Temperature-Enhanced Coercive Field by Chiral Molecules
Yael Kapon, Lilach Brann, Shira Yochelis, Jonas Fransson, Dimitar D. Sasselov, Yossi Paltiel, S. Furkan Ozturk

TL;DR
This study reveals that the coercive field enhancement caused by chiral molecules on magnetic surfaces increases with temperature, challenging classical expectations and suggesting vibronic contributions to the CISS effect.
Contribution
It demonstrates that spin-dependent interactions between chiral molecules and magnetic surfaces can strengthen at higher temperatures, providing new insights into the microscopic mechanisms of CISS.
Findings
Magnetic coercivity increases by 1 mT over 60°C with chiral molecules.
Temperature enhances the spin-dependent effects of chiral molecules on magnetic surfaces.

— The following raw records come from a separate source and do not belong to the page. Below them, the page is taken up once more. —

import Literature.Probability.NegativeDependence.NegativeAssociationHierarchy
import Literature.Probability.NegativeDependence.SymmetricExclusionNonPreservation
import Literature.Combinatorics.StablePolynomials.AffineDeterminantalPencil
import Literature.LinearAlgebra.Matrix.PrincipalMinorMap
import Literature.LinearAlgebra.Matrix.FischerInequality
import Literature.Analysis.Matrix.DetAddDiagonalMinors
import HarnessLib

/-!
# Rayleigh matrices and GKK-matrices (Borcea–Brändén–Liggett §3.2, Definition 3.1, Theorem 3.3)

J. Borcea, P. Brändén, T. M. Liggett, *Negative dependence and the geometry of polynomials*, J. Amer. Math. Soc.
22 (2009) 521–567 (arXiv:0707.2340, held `paper:arxiv-0707.2340`, arXiv numbering), §3.2 «Hadamard–Fischer
Inequalities and GKK-Matrices» (arXiv p. 11), verbatim:

> Given an `n × n` matrix `A` over `ℂ` and `S ⊆ [n]` denote by `A[S]` the principal submatrix of `A` with rows and
> columns indexed by `S` and let `A⟨S⟩ = det(A[S'])` be the principal minor of `A` with rows and columns indexed
> by `S' = [n] ∖ S`, where `A⟨[n]⟩ = det(A[∅]) := 1`. The matrix `A` is called a P-matrix if all its principal
> minors are positive. […] A P-matrix `A` is a GKK-matrix (after Gantmacher–Krein and Kotelyansky) if it
> satisfies the Hadamard–Fischer–Kotelyansky inequalities, that is,
> `A⟨S⟩ A⟨T⟩ ≥ A⟨S ∪ T⟩ A⟨S ∩ T⟩`, `S, T ⊆ [n]`. In other words, an `n × n` P-matrix `A` is GKK if and only if
> the probability measure `μ_A` on `2^{[n]}` defined by `μ_A(S) = A⟨S⟩ det(A + I)^{−1}` satisfies the negative
> lattice condition (NLC). It is not hard to see that the generating polynomial of such a measure is
> `g_{μ_A}(z) = det(A+I)^{−1} Σ_{S ⊆ [n]} A⟨S⟩ z^S = det(A + I)^{−1} det(A + Z)`, where `Z = diag(z_1, …, z_n)`.
> […] **Definition 3.1.** We say that a P-matrix `A` is a Rayleigh matrix if the associated probability measure
> `μ_A` is Rayleigh (in the sense of Definition 2.5). By [W], Rayleigh matrices are GKK. In fact, the following
> holds. **Theorem 3.3.** Let `A` be an `n × n` matrix over `ℂ`. The following are equivalent:
> (1) `A` is a Rayleigh matrix; (2) `A + X` is a GKK-matrix for all `X = diag(x_1, …, x_n)`, where `x_i ≥ 0` for
> all `1 ≤ i ≤ n`. *Proof.* (1) ⇒ (2): As we already noted, by [W] Rayleigh matrices are GKK and by definition
> the set of all Rayleigh matrices is obviously closed under adding positive diagonal matrices. (2) ⇒ (1): Let
> `f = det(A + Z)`. Then `∂f/∂z_i(x) ∂f/∂z_j(x) − ∂²f/∂z_i∂z_j(x) f(x) = (A+X)⟨i⟩·(A+X)⟨j⟩ − (A+X)⟨i,j⟩·(A+X)⟨∅⟩`.
> Using the Hadamard–Fischer–Kotelyansky inequalities for `A + X` with `S = {i}` and `T = {j}` one gets the
> desired conclusion.

## What is here (real matrices; vocabulary of `RayleighMeasures`, `RayleighTranslationDilution`,
## `RayleighLogSubmodular`, `LinearAlgebra.Matrix.PrincipalMinorMap`)

Matrices are REAL (`Matrix n n ℝ`): for a P-matrix all principal minors are real, and the tree's weights are
real-valued. -- TODO(general form): complex entries with (necessarily real) positive principal minors.

* §1 `IsPMatrix A`, **`coMinorWeight A`** (`S ↦ A⟨S⟩ = det A[Sᶜ]`, the UNNORMALISED `μ_A` — the tree's weights are
  not normalised; `det(A+I) > 0` is `coMinorWeight_mass_pos`), `IsGKK A` (P-matrix + Hadamard–Fischer–Kotelyansky,
  literally «`μ_A` satisfies NLC»: `isGKK_iff_isNLC`), **`IsRayleighMatrix A`** (Def. 3.1).
* §2 «`g_{μ_A}(z) = Σ_S A⟨S⟩ z^S = det(A + Z)`»: **`eval_multiAffine_coMinorWeight`**, `multiAffine_injective`,
  **`coMinorWeight_add_diagonal`** (`μ_{A+X} = ` the translate `translW x μ_A`, i.e. `g_{μ_{A+X}}(z) = g_{μ_A}(z+x)`).
* §3 Values of a translate: `translW_eq_sum_disjoint`, `translW_empty` (`= g_μ(a)`), `translW_singleton`
  (`= ∂_i g_μ(a)`), `translW_pair` (`= ∂_i∂_j g_μ(a)`), `le_translW`; hence the general principle behind (2) ⇒ (1):
  **`isRayleigh_of_forall_isNLC_translW`** (if every translate `g_μ(z + a)`, `a > 0`, is NLC then `μ` is Rayleigh)
  and `IsRayleigh.isNLC_translW` (the converse for `μ ≥ 0`, by the tree's Prop. 2.1 (2) and Wagner's
  Rayleigh ⟹ NLC).
* §4 **`BorceaBrandenLiggett_thm_3_3`** (`A` is a Rayleigh matrix iff `A + X` is GKK for all diagonal `X ≥ 0`),
  `IsRayleighMatrix.isGKK` («by [W], Rayleigh matrices are GKK»), `IsRayleighMatrix.add_diagonal` («closed under
  adding positive diagonal matrices»).
* §5 «Examples of GKK-matrices are: (I) Positive definite matrices» and «It follows immediately from Theorem 3.3
  that … positive definite matrices are Rayleigh»: `principalMinorMap_eq_det_submatrix_subtype` (bridge to the
  predicate-indexed minors of the tree's `FischerInequality`), **`isGKK_of_posDef`** (Koteljanskii's inequality,
  tree `det_submatrix_union_mul_det_submatrix_inter_le`), **`isRayleighMatrix_of_posDef`**,
  `isRayleigh_coMinorWeight_of_posDef`.
* §6 «In particular, if `Z = diag(z_1,…,z_m)` and `A` is a positive semi-definite matrix then `det(A+Z)` is a
  multi-affine real stable polynomial with all non-negative coefficients, hence a (positive) constant multiple
  of a strongly Rayleigh polynomial» (§3.1 Prop. 3.2, arXiv p. 10): `affinePencilMatrix_diagonal_single`
  (`A + Z = Σ_i z_i E_ii + A`), `multiAffine_coMinorWeight` (`g_{μ_A} = det(A + Z)` as polynomials),
  **`stableOrZero_coMinorWeight_of_posSemidef`**, `isRealStable_multiAffine_coMinorWeight_of_posSemidef`,
  `coMinorWeight_nonneg_of_posSemidef`, `isCNAPlus_coMinorWeight_of_posSemidef` (Thm. 4.9).
* §7 «the measures associated with positive definite … matrices have ULC rank sequences» (§3.2, arXiv p. 11;
  BBL: Newton's inequalities + real-rootedness — here through the tree's route strongly Rayleigh ⟹
  symmetrization NLC ⟹ ULC, Thm. 3.7): the general **`StableOrZero.isUltraLogConcave_rankSeq`** («the ULC
  property for rank sequences» of strongly Rayleigh measures, §3 list) and
  `isUltraLogConcave_rankSeq_coMinorWeight_of_posSemidef`.

No `sorry`, no named fact, no instance/notation.

## References

* [BorceaBrandenLiggett2007] — §3.2, Def. 3.1, Thm. 3.3; §2.1 Def. 2.5, Prop. 2.1 (2).
* [Wagner2008] D. G. Wagner, Negatively correlated random variables and Mason's conjecture, Ann. Comb. 12 (2008)
  (Rayleigh ⟹ NLC; the tree's `IsRayleigh.isNLC`).
* [HornJohnson2013] R. A. Horn, C. R. Johnson, Matrix Analysis, Thm 7.8.9 (Koteljanskii; the tree's
  `FischerInequality.det_submatrix_union_mul_det_submatrix_inter_le`).
-/

noncomputable section
/-- **KM's printed flip-isolated rank-`8` scheme of `⟨2,2,2⟩` over `ℤ₂`** (`FlipGraph222IsolatedKM.lean`)
as a vertex of the `(2,2,2)`-flip graph: the multiset of its eight terms (KM Def. 1).
[cite: KauersMoosbauer2022FlipGraphs, §4 (displayed isolated scheme), Def. 1] -/
def scheme : Scheme (matMulTensor (ZMod 2) 2 2 2) where
  elts := fam w u v
  ne_zero T hT := by
    obtain ⟨s, rfl⟩ := mem_fam.mp hT
    exact triad_ne_zero s
  exists_triad T hT := by
    obtain ⟨s, rfl⟩ := mem_fam.mp hT
    exact ⟨_, _, _, rfl⟩
  sum_eq := by rw [sum_fam]; exact sum_eq

/-- Its elements. [cite: KauersMoosbauer2022FlipGraphs, §4, Def. 1] -/
theorem scheme_elts : scheme.elts = fam w u v := rfl

/-- Its rank is `8`. [cite: KauersMoosbauer2022FlipGraphs, §4 ("rank at most 8")] -/
theorem rank_scheme : scheme.rank = 8 := by
  rw [Scheme.rank, scheme_elts, card_fam]
  rfl

/-- **"This scheme has no neighbors"**: no flip and no reduction applies to it.
[cite: KauersMoosbauer2022FlipGraphs, §4 ("This scheme has no neighbors and thus forms a connected
component of its own.")] -/
theorem not_adj (y : Scheme (matMulTensor (ZMod 2) 2 2 2)) : ¬ Adj scheme y :=
  not_adj_of_elts_eq_fam zmod_two_eq' scheme scheme_elts triad_ne_zero pairwise_ne y

/-- Anything that flips or reduces TO it has rank `> 8`.
[cite: KauersMoosbauer2022FlipGraphs, §4 ("the (2,2,2)-flip graph of rank at most 8"), Def. 8] -/
theorem rank_lt_of_adj {y : Scheme (matMulTensor (ZMod 2) 2 2 2)} (h : Adj y scheme) : 8 < y.rank :=
  rank_scheme ▸ rank_lt_of_adj_of_elts_eq_fam zmod_two_eq' scheme scheme_elts triad_ne_zero pairwise_ne h

/-- **"… and thus forms a connected component of its own"** in the `(2,2,2)`-flip graph of rank at most
`8` (vertices = schemes): no edge leaves it, none enters it.
[cite: KauersMoosbauer2022FlipGraphs, §4, Def. 8] -/
theorem not_adjLE (y : Scheme (matMulTensor (ZMod 2) 2 2 2)) :
    ¬ AdjLE 8 scheme y ∧ ¬ AdjLE 8 y scheme :=
  rank_scheme ▸ not_adjLE_of_elts_eq_fam zmod_two_eq' scheme scheme_elts triad_ne_zero pairwise_ne y

/-- … and on KM's vertex set (orbits under `G`): the orbit has no out-neighbour.
[cite: KauersMoosbauer2022FlipGraphs, §4, Def. 8] -/
theorem not_flipGraphKM (q : Quotient (orbitSetoidKM (ZMod 2) 2)) :
    ¬ flipGraphKM (ZMod 2) 2 (Quotient.mk _ scheme) q :=
  not_flipGraphKM_mk_of_elts_eq_fam zmod_two_eq' scheme scheme_elts triad_ne_zero pairwise_ne q

/-- … and every orbit with an edge into it has rank `> 8`. [cite: KauersMoosbauer2022FlipGraphs, §4, Def. 8] -/
theorem rank_lt_of_flipGraphKM {p : Quotient (orbitSetoidKM (ZMod 2) 2)}
    (h : flipGraphKM (ZMod 2) 2 p (Quotient.mk _ scheme)) :
    ∃ y : Scheme (matMulTensor (ZMod 2) 2 2 2), p = Quotient.mk _ y ∧ 8 < y.rank :=
  rank_scheme ▸ rank_lt_of_flipGraphKM_mk_of_elts_eq_fam zmod_two_eq' scheme scheme_elts
    triad_ne_zero pairwise_ne h

end KM222Isolated

/-- **KM §4, the printed `⟨2,2,2⟩` scheme "forms a connected component of its own"** (summary, KM's
orbit vertex set): its orbit has no out-edge in the `(2,2,2)`-flip graph over `ℤ₂`, and every in-edge
comes from an orbit of rank `> 8`. [cite: KauersMoosbauer2022FlipGraphs, §4 ("This scheme has no
neighbors and thus forms a connected component of its own.")] -/
theorem kauersMoosbauer2023_222_isolated :
    (∀ q, ¬ FlipGraph.flipGraphKM (ZMod 2) 2 (Quotient.mk _ KM222Isolated.scheme) q) ∧
      ∀ p, FlipGraph.flipGraphKM (ZMod 2) 2 p (Quotient.mk _ KM222Isolated.scheme) →
        ∃ y : FlipGraph.Scheme (matMulTensor (ZMod 2) 2 2 2),
          p = Quotient.mk _ y ∧ 8 < y.rank :=
  ⟨KM222Isolated.not_flipGraphKM, fun _ h => KM222Isolated.rank_lt_of_flipGraphKM h⟩

end Literature.Computability.AlgebraicComplexity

Results support a vibronic, electron-phonon interaction contribution to CISS.
Abstract
The chiral-induced spin selectivity (CISS) effect demonstrates a strong coupling between electron spin and molecular chirality, enabling spin-controlled interactions between chiral molecules and magnetic surfaces. While CISS experiments have revealed robust changes in the spin-polarization properties of magnetic materials upon chiral molecular adsorption, the temperature dependence of these effects remains poorly understood. Here, we investigate the temperature dependence of the chirality-induced increase in magnetic coercivity by ribose-aminooxazoline (RAO) crystals on ferromagnetic surfaces. RAO was selected as a conglomerate-forming, thermodynamically stable crystalline chiral organic molecule with prebiotic relevance that has previously been shown to induce strong spin-dependent changes in magnetic minerals. Contrary to classical expectations that magnetic coercivity weakens at…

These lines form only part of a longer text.